五月的一个星期一,也就是圣血节那天,泽农跟往常一样坐在雄鹿客栈阴暗的角落里,随便吃一点东西。面朝大街临窗的那几张桌子和座位异常抢手,从那里可以看见仪式行列经过。布鲁日一家著名妓院的老鸨就坐在其中一张桌子旁,这位老鸨因身材肥硕而被称作“倭瓜”,同座的还有一个脸色苍白的小个子男人,据说是她的儿子,以及她门下的两位佳丽。一个患肺痨的女子有时来找泽农开一剂方子治她的咳嗽,泽农从她的数落中知道了这个倭瓜。这个青楼女子不停地谈论老板娘的卑鄙勾当,不仅侵占她的财物,还偷走她的细布衣裳。
刚才在教堂门口充当人墙的一小队瓦隆卫队士兵进来吃饭。长官看中了倭瓜的位置,命令这帮人走开。儿子和妓女们立刻照办,然而倭瓜心性高傲,不肯挪动。一个卫兵上来使劲将她拽起来,她抓住桌子,桌上的盘子都掀翻了;长官上前给她一个巴掌,在她蜡黄的胖脸上留下一道铁青的印记。她叫喊着,撕咬着,死死抓住凳子和门框,仍然被卫兵们拖出来推到门外;其中一个为了逗众人发笑,得意地用刀尖刺她。长官坐在夺来的座位上,向清扫地板的女佣倨傲地发号施令。

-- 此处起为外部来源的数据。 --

/-- In a translate `σ·K` of a level set `K ⊆ {coord_c = coord_c e}` the `c`-th coordinate is
constant, equal to `coord_c σ`. [cite: Borel1991, §8.5] -/
theorem coord_eq_of_mem_smul_level {H K : Subgroup (GaGm n)} {c : Fin (n + 1)}
    (hK : (K : Set (GaGm n)) = {g : GaGm n | g ∈ H ∧ coord g c = coord (1 : GaGm n) c})
    {σ z : GaGm n} (hz : z ∈ σ • (K : Set (GaGm n))) : coord z c = coord σ c := by
  obtain ⟨g, hg, rfl⟩ := Set.mem_smul_set.mp hz
  have hg' : g ∈ {g : GaGm n | g ∈ H ∧ coord g c = coord (1 : GaGm n) c} := hK ▸ hg
  exact coord_mul_eq_of_coord_eq hg'.2 σ

/-! ### The Bézout inequality for the coordinate section -/

/-- **The components of the coordinate section and the Bézout inequality.** With the notation of
the module docstring: the translates `σ c i · Y` (`c ∈ good`, `i < m c`, `Y ∈ 𝒴_c`) are pairwise
distinct components of `H ∩ Z(F)`, each of dimension `d` and multiplicity `mult(K_c°)`, so that
`∑_{c ∈ good} (m c) · #𝒴_c · mult(K_c°) ≤ mult(H)`; moreover `dim K_c° = d` for `c ∈ good`.
[cite: Philippon1986, §3 Prop. 3.3 and Lemme 3.4; Nesterenko2003, §5.1 (5.7)] -/
theorem section_sum_le_mult {D₀ D₁ : ℕ} (hD₀ : 1 ≤ D₀) (hD₁ : 1 ≤ D₁)
    (H : Subgroup (GaGm n)) (hirr : IsIrred (H : Set (GaGm n))) {d : ℕ} (hdim : dimG (H : Set (GaGm n)) = d + 1)
    (K : Fin (n + 1) → Subgroup (GaGm n))
    (hK : ∀ c, (K c : Set (GaGm n)) = {g : GaGm n | g ∈ H ∧ coord g c = coord (1 : GaGm n) c})
    (hKcl : ∀ c, IsClosedG (K c : Set (GaGm n)))
    (𝒴 : Fin (n + 1) → Finset (Set (GaGm n)))
    (h𝒴 : ∀ c, ∀ Y ∈ 𝒴 c, ∃ f ∈ K c, Y = f • ((idComp (K c) (hKcl c) : Subgroup (GaGm n)) : Set (GaGm n)))
    (hcov : ∀ c, (K c : Set (GaGm n)) = ⋃ Y ∈ 𝒴 c, Y)
    (good : Finset (Fin (n + 1))) (m : Fin (n + 1) → ℕ) (hm0 : m 0 ≤ D₀) (hm : ∀ h : Fin n, m h.succ ≤ D₁)
    (σ : Fin (n + 1) → ℕ → GaGm n) (h1 : ∀ c i, σ c i ∈ H)
    (h2 : ∀ c ∈ good, ∀ i i', coord (σ c i) c = coord (σ c i') c → i = i')
    (h3 : ∀ c ∈ good, ∀ i, coord (σ c i) c ≠ coord (1 : GaGm n) c)
    (h4 : ∀ c ∈ good, ∀ c' ∈ good, c ≠ c' → ∀ i, ∀ i' < m c',
        (((fun g : GaGm n => coord g c) '' (σ c' i' • (K c' : Set (GaGm n)))).Finite →
            coord (σ c i) c ∉ (fun g : GaGm n => coord g c) '' (σ c' i' • (K c' : Set (GaGm n)))) ∨
        ∀ i'', i < m c → (((fun g : GaGm n => coord g c') '' (σ c i • (K c : Set (GaGm n)))).Finite →
            coord (σ c' i'') c' ∉ (fun g : GaGm n => coord g c') '' (σ c i • (K c : Set (GaGm n))))) :
    (∑ c ∈ good, m c * (𝒴 c).card * mult D₀ D₁ ((idComp (K c) (hKcl c) : Subgroup (GaGm n)) : Set (GaGm n))
        ≤ mult D₀ D₁ (H : Set (GaGm n))) ∧
      ∀ c ∈ good, dimG ((idComp (K c) (hKcl c) : Subgroup (GaGm n)) : Set (GaGm n)) = d := by
  classical
  -- notation
  set K₀ : Fin (n + 1) → Subgroup (GaGm n) := fun c => idComp (K c) (hKcl c) with hK₀def
  set F : MvPolynomial (Fin (n + 1)) ℂ :=
    ∏ c ∈ good, ∏ i ∈ Finset.range (m c), (X c - C (coord (σ c i) c)) with hFdef
  have hFB : F ∈ Box (n := n) D₀ D₁ 1 := sectionPoly_mem_Box good m σ hm0 hm
  have hFv : F ∉ vanishing (H : Set (GaGm n)) := sectionPoly_notMem_vanishing H good m σ h3
  set Z₀ : Set (GaGm n) := (H : Set (GaGm n)) ∩ zeroSet {F} with hZ₀def
  have hZ₀cl : IsClosedG Z₀ := hirr.isClosedG.inter (isClosedG_zeroSet _)
  have hKleH : ∀ c, K c ≤ H := fun c g hg => by
    have : g ∈ {g : GaGm n | g ∈ H ∧ coord g c = coord (1 : GaGm n) c} := (hK c) ▸ hg
    exact this.1
  have hK₀le : ∀ c, K₀ c ≤ K c := fun c => idComp_le (K c) (hKcl c)
  have hK₀irr : ∀ c, IsIrred (K₀ c : Set (GaGm n)) := fun c => isIrred_idComp (K c) (hKcl c)
  -- the level set as a hypersurface section, and the dimension of `K₀ c` for good `c`
  have hdimK₀ : ∀ c ∈ good, dimG (K₀ c : Set (GaGm n)) = d := by
    intro c hc
    set ℓ : MvPolynomial (Fin (n + 1)) ℂ := X c - C (coord (1 : GaGm n) c) with hℓ
    have hℓv : ℓ ∉ vanishing (H : Set (GaGm n)) := by
      intro hv
      have := hv (σ c 0) (h1 c 0)
      rw [hℓ, evalAt_eq_eval, map_sub, eval_X, eval_C, sub_eq_zero] at this
      exact h3 c hc 0 this
    have hKc : (K c : Set (GaGm n)) = (H : Set (GaGm n)) ∩ zeroSet {ℓ} := by
      rw [hK c, level_eq_inter_zeroSet]
    obtain ⟨h𝔮, -⟩ := idCompSet_spec (K c) (hKcl c)
    rw [mem_comps] at h𝔮
    have h𝔮' : Classical.choose (exists_comps_one_mem (K c) (hKcl c)) ∈
        (vanishing ((H : Set (GaGm n)) ∩ zeroSet {ℓ})).minimalPrimes := by
      rw [← hKc]; exact h𝔮
    have hd := dimG_add_one_of_mem_minimalPrimes_section hirr hℓv h𝔮'
    rw [hdim] at hd
    have hK₀eq : (K₀ c : Set (GaGm n)) =
        zeroSet (n := n) ((Classical.choose (exists_comps_one_mem (K c) (hKcl c)) :
          Ideal (MvPolynomial (Fin (n + 1)) ℂ)) : Set (MvPolynomial (Fin (n + 1)) ℂ)) := rfl
    rw [hK₀eq]
    omega
  refine ⟨?_, hdimK₀⟩
  -- the index set and the components
  set 𝓘 : Finset (Σ _ : Fin (n + 1), ℕ × Set (GaGm n)) :=
    good.sigma fun c => (Finset.range (m c)) ×ˢ (𝒴 c) with h𝓘def
  let comp : (Σ _ : Fin (n + 1), ℕ × Set (GaGm n)) → Set (GaGm n) := fun ι => σ ι.1 ι.2.1 • ι.2.2
  have hmem𝓘 : ∀ ι ∈ 𝓘, ι.1 ∈ good ∧ ι.2.1 < m ι.1 ∧ ι.2.2 ∈ 𝒴 ι.1 := by
    rintro ⟨c, i, Y⟩ hι
    rw [h𝓘def, Finset.mem_sigma, Finset.mem_product, Finset.mem_range] at hι
    exact ⟨hι.1, hι.2.1, hι.2.2⟩
  -- basic properties of one component
  have hcompIrr : ∀ ι ∈ 𝓘, IsIrred (comp ι) := by
    intro ι hι
    obtain ⟨-, -, hY⟩ := hmem𝓘 ι hι
    obtain ⟨f, -, hYf⟩ := h𝒴 ι.1 ι.2.2 hY
    change IsIrred (σ ι.1 ι.2.1 • ι.2.2)
    rw [hYf]
    exact ((hK₀irr ι.1).smul f).smul _
  have hcompSubK : ∀ ι ∈ 𝓘, comp ι ⊆ σ ι.1 ι.2.1 • (K ι.1 : Set (GaGm n)) := by
    intro ι hι
    obtain ⟨-, -, hY⟩ := hmem𝓘 ι hι
    obtain ⟨f, hf, hYf⟩ := h𝒴 ι.1 ι.2.2 hY
    change σ ι.1 ι.2.1 • ι.2.2 ⊆ _
    refine Set.smul_set_mono ?_
    rw [hYf]
    rintro _ ⟨k, hk, rfl⟩
    exact (K ι.1).mul_mem hf (hK₀le ι.1 hk)
  have hcompCoord : ∀ ι ∈ 𝓘, ∀ z ∈ comp ι, coord z ι.1 = coord (σ ι.1 ι.2.1) ι.1 := fun ι hι z hz =>
    coord_eq_of_mem_smul_level (hK ι.1) (hcompSubK ι hι hz)
  have hcompSubX : ∀ ι ∈ 𝓘, comp ι ⊆ Z₀ := by
    intro ι hι z hz
    obtain ⟨hc, hi, -⟩ := hmem𝓘 ι hι
    have hzK := hcompSubK ι hι hz
    obtain ⟨g, hg, rfl⟩ := Set.mem_smul_set.mp hzK
    refine ⟨H.mul_mem (h1 _ _) (hKleH _ hg), fun P hP => ?_⟩
    rw [Set.mem_singleton_iff.mp hP, hFdef, evalAt_sectionPoly_eq_zero_iff]
    exact ⟨ι.1, hc, ι.2.1, hi, hcompCoord ι hι _ hz⟩
  have hcompDim : ∀ ι ∈ 𝓘, dimG (comp ι) = d := by
    intro ι hι
    obtain ⟨hc, -, hY⟩ := hmem𝓘 ι hι
    obtain ⟨f, -, hYf⟩ := h𝒴 ι.1 ι.2.2 hY
    change dimG (σ ι.1 ι.2.1 • ι.2.2) = d
    rw [dimG_smul, hYf, dimG_smul]
    exact hdimK₀ ι.1 hc
  have hcompMult : ∀ ι ∈ 𝓘, mult D₀ D₁ (comp ι) = mult D₀ D₁ (K₀ ι.1 : Set (GaGm n)) := by
    intro ι hι
    obtain ⟨-, -, hY⟩ := hmem𝓘 ι hι
    obtain ⟨f, -, hYf⟩ := h𝒴 ι.1 ι.2.2 hY
    change mult D₀ D₁ (σ ι.1 ι.2.1 • ι.2.2) = _
    rw [hYf, mult_smul hD₀ hD₁ ((hK₀irr ι.1).smul f), mult_smul hD₀ hD₁ (hK₀irr ι.1)]
  -- every component has the dimension of `Z₀`, hence is a component of `Z₀`
  have hcompDimX : ∀ ι ∈ 𝓘, dimG (comp ι) = dimG Z₀ := by
    intro ι hι
    have hXne : Z₀.Nonempty := ((hcompIrr ι hι).nonempty).mono (hcompSubX ι hι)
    obtain ⟨𝔮, h𝔮, hd𝔮⟩ := exists_minimalPrimes_dimG_eq hXne
    have := dimG_add_one_of_mem_minimalPrimes_section hirr hFv h𝔮
    rw [hcompDim ι hι]
    omega
  set MP := (Ideal.finite_minimalPrimes_of_isNoetherianRing _ (vanishing Z₀)).toFinset with hMPdef
  have hcompPrime : ∀ ι ∈ 𝓘, vanishing (comp ι) ∈ MP ∧ zeroSet (↑(vanishing (comp ι)) : Set (MvPolynomial (Fin (n + 1)) ℂ)) = comp ι := by
    intro ι hι
    obtain ⟨𝔮, h𝔮, heq⟩ := (hcompIrr ι hι).exists_eq_zeroSet_minimalPrimes hZ₀cl (hcompSubX ι hι) (hcompDimX ι hι)
    obtain ⟨-, hv, -⟩ := isIrred_zeroSet_of_mem_minimalPrimes h𝔮
    rw [heq, hv, hMPdef, Set.Finite.mem_toFinset]
    exact ⟨h𝔮, rfl⟩
  -- finiteness of the `c`-values on `σ' · K c'` when `K₀ c' = K₀ c`
  have hfinval : ∀ c c' : Fin (n + 1), (K₀ c' : Set (GaGm n)) = (K₀ c : Set (GaGm n)) → ∀ τ : GaGm n,
      ((fun g : GaGm n => coord g c) '' (τ • (K c' : Set (GaGm n)))).Finite := by
    intro c c' hKK τ
    rw [hcov c', Set.smul_set_iUnion₂, Set.image_iUnion₂]
    refine Set.Finite.biUnion (Finset.finite_toSet _) fun Y hY => ?_
    obtain ⟨f, -, hYf⟩ := h𝒴 c' Y hY
    refine Set.Subsingleton.finite ?_
    rintro _ ⟨z, hz, rfl⟩ _ ⟨z', hz', rfl⟩
    rw [hYf, hKK, smul_smul] at hz hz'
    have hz1 : coord z c = coord (τ * f) c := by
      obtain ⟨k, hk, rfl⟩ := Set.mem_smul_set.mp hz
      have hk' : k ∈ {g : GaGm n | g ∈ H ∧ coord g c = coord (1 : GaGm n) c} := (hK c) ▸ (hK₀le c hk)
      exact coord_mul_eq_of_coord_eq hk'.2 _
    have hz2 : coord z' c = coord (τ * f) c := by
      obtain ⟨k, hk, rfl⟩ := Set.mem_smul_set.mp hz'
      have hk' : k ∈ {g : GaGm n | g ∈ H ∧ coord g c = coord (1 : GaGm n) c} := (hK c) ▸ (hK₀le c hk)
      exact coord_mul_eq_of_coord_eq hk'.2 _
    change coord z c = coord z' c
    rw [hz1, hz2]
  -- pairwise distinctness of the components
  have hdist : ∀ ι ∈ 𝓘, ∀ κ ∈ 𝓘, comp ι = comp κ → ι = κ := by
    rintro ⟨c, i, Y⟩ hι ⟨c', i', Y'⟩ hκ heq
    obtain ⟨hc, hi, hY⟩ := hmem𝓘 _ hι
    obtain ⟨hc', hi', hY'⟩ := hmem𝓘 _ hκ
    obtain ⟨f, hf, hYf⟩ := h𝒴 c Y hY
    obtain ⟨f', hf', hYf'⟩ := h𝒴 c' Y' hY'
    change σ c i • Y = σ c' i' • Y' at heq
    -- a common point
    have hz : σ c i * f ∈ σ c i • Y := by
      rw [hYf]; exact ⟨f, ⟨1, (K₀ c).one_mem, by simp⟩, rfl⟩
    have hz' : σ c' i' * f' ∈ σ c' i' • Y' := by
      rw [hYf']; exact ⟨f', ⟨1, (K₀ c').one_mem, by simp⟩, rfl⟩
    by_cases hcc : c = c'
    · subst hcc
      -- same coordinate: the `c`-values agree, so `i = i'`, then `Y = Y'`
      have hval : coord (σ c i) c = coord (σ c i') c := by
        have h1v := hcompCoord ⟨c, i, Y⟩ hι (σ c i * f) hz
        rw [heq] at hz
        have h2v := hcompCoord ⟨c, i', Y'⟩ hκ (σ c i * f) hz
        exact h1v.symm.trans h2v
      have hii : i = i' := h2 c hc i i' hval
      subst hii
      have hYY : Y = Y' := smul_left_cancel_iff (g := σ c i) |>.mp heq
      subst hYY
      rfl
    · exfalso
      -- different coordinates: the identity components coincide
      have hKK : (K₀ c : Set (GaGm n)) = (K₀ c' : Set (GaGm n)) := by
        rw [hYf, hYf', smul_smul, smul_smul] at heq
        exact coe_eq_of_smul_coe_eq heq
      have hfin1 := hfinval c c' hKK.symm (σ c' i')
      have hfin2 := hfinval c' c hKK (σ c i)
      rcases h4 c hc c' hc' hcc i i' hi' with h | h
      · apply h hfin1
        -- the point `σ c i * f` lies in `comp κ ⊆ σ' • K c'` and has `c`-value `coord (σ c i) c`
        have hmem : σ c i * f ∈ σ c' i' • (K c' : Set (GaGm n)) := by
          have := hz; rw [heq] at this
          exact hcompSubK ⟨c', i', Y'⟩ hκ this
        refine ⟨σ c i * f, hmem, ?_⟩
        exact hcompCoord ⟨c, i, Y⟩ hι _ hz
      · apply h i' hi hfin2
        have hmem : σ c' i' * f' ∈ σ c i • (K c : Set (GaGm n)) := by
          have := hz'; rw [← heq] at this
          exact hcompSubK ⟨c, i, Y⟩ hι this
        refine ⟨σ c' i' * f', hmem, ?_⟩
        exact hcompCoord ⟨c', i', Y'⟩ hκ _ hz'
  -- the Bézout inequality
  have hsec := sum_mult_section_le hD₀ hD₁ hirr hFB hFv
  rw [← hZ₀def, ← hMPdef] at hsec
  have hinj : ∀ ι ∈ 𝓘, ∀ κ ∈ 𝓘, vanishing (comp ι) = vanishing (comp κ) → ι = κ := by
    intro ι hι κ hκ h
    apply hdist ι hι κ hκ
    rw [← (hcompPrime ι hι).2, ← (hcompPrime κ hκ).2, h]
  calc ∑ c ∈ good, m c * (𝒴 c).card * mult D₀ D₁ (K₀ c : Set (GaGm n))
      = ∑ ι ∈ 𝓘, mult D₀ D₁ (comp ι) := by
        rw [h𝓘def, Finset.sum_sigma]
        refine Finset.sum_congr rfl fun c hc => ?_
        rw [Finset.sum_product]
        have : ∀ i ∈ Finset.range (m c), ∑ Y ∈ 𝒴 c, mult D₀ D₁ (comp ⟨c, i, Y⟩) =
            (𝒴 c).card * mult D₀ D₁ (K₀ c : Set (GaGm n)) := by
          intro i hi
          exact Finset.sum_const_nat fun Y hY => hcompMult ⟨c, i, Y⟩
            (by rw [h𝓘def, Finset.mem_sigma, Finset.mem_product]; exact ⟨hc, hi, hY⟩)
        rw [Finset.sum_congr rfl this, Finset.sum_const, Finset.card_range, smul_eq_mul, mul_assoc]
    _ = ∑ ι ∈ 𝓘, mult D₀ D₁ (zeroSet (↑(vanishing (comp ι)) : Set (MvPolynomial (Fin (n + 1)) ℂ))) :=
        Finset.sum_congr rfl fun ι hι => by rw [(hcompPrime ι hι).2]
    _ = ∑ 𝔮 ∈ 𝓘.image (fun ι => vanishing (comp ι)),
          mult D₀ D₁ (zeroSet (n := n) (𝔮 : Set (MvPolynomial (Fin (n + 1)) ℂ))) :=
        (Finset.sum_image (f := fun 𝔮 : Ideal (MvPolynomial (Fin (n + 1)) ℂ) =>
          mult D₀ D₁ (zeroSet (n := n) (𝔮 : Set (MvPolynomial (Fin (n + 1)) ℂ)))) hinj).symm
    _ ≤ ∑ 𝔮 ∈ MP, mult D₀ D₁ (zeroSet (n := n) (𝔮 : Set (MvPolynomial (Fin (n + 1)) ℂ))) := by
        refine Finset.sum_le_sum_of_subset fun 𝔮 h𝔮 => ?_
        obtain ⟨ι, hι, rfl⟩ := Finset.mem_image.mp h𝔮
        exact (hcompPrime ι hι).1
    _ ≤ mult D₀ D₁ (H : Set (GaGm n)) := hsec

没有人打算起身。有几个人为了讨好,发出卑怯的冷笑;大部分人只不过扭过头去,要么低声发几句牢骚,仍只顾埋头吃饭。泽农看着这一幕,恶心得几乎呕吐。所有人都看不起倭瓜;就算有人愿意起来反抗士兵的粗暴,这也不是合适的时机,倘若谁替这位胖女人打抱不平,只能得到一阵讪笑。后来听说老鸨因妨碍公共治安而遭了一顿鞭打,随后被送回住处。一个星期过后,她又跟往常一样开门迎客了,逢人就展示她的伤痕。
院长步行走完了仪式行列,他感到有些疲惫,回到房间休息。泽农前去看望他时,发现他已经知悉刚才发生的事情。泽农向院长讲述了自己亲眼见到的情况。教士叹了一口气,放下盛着汤药的杯子。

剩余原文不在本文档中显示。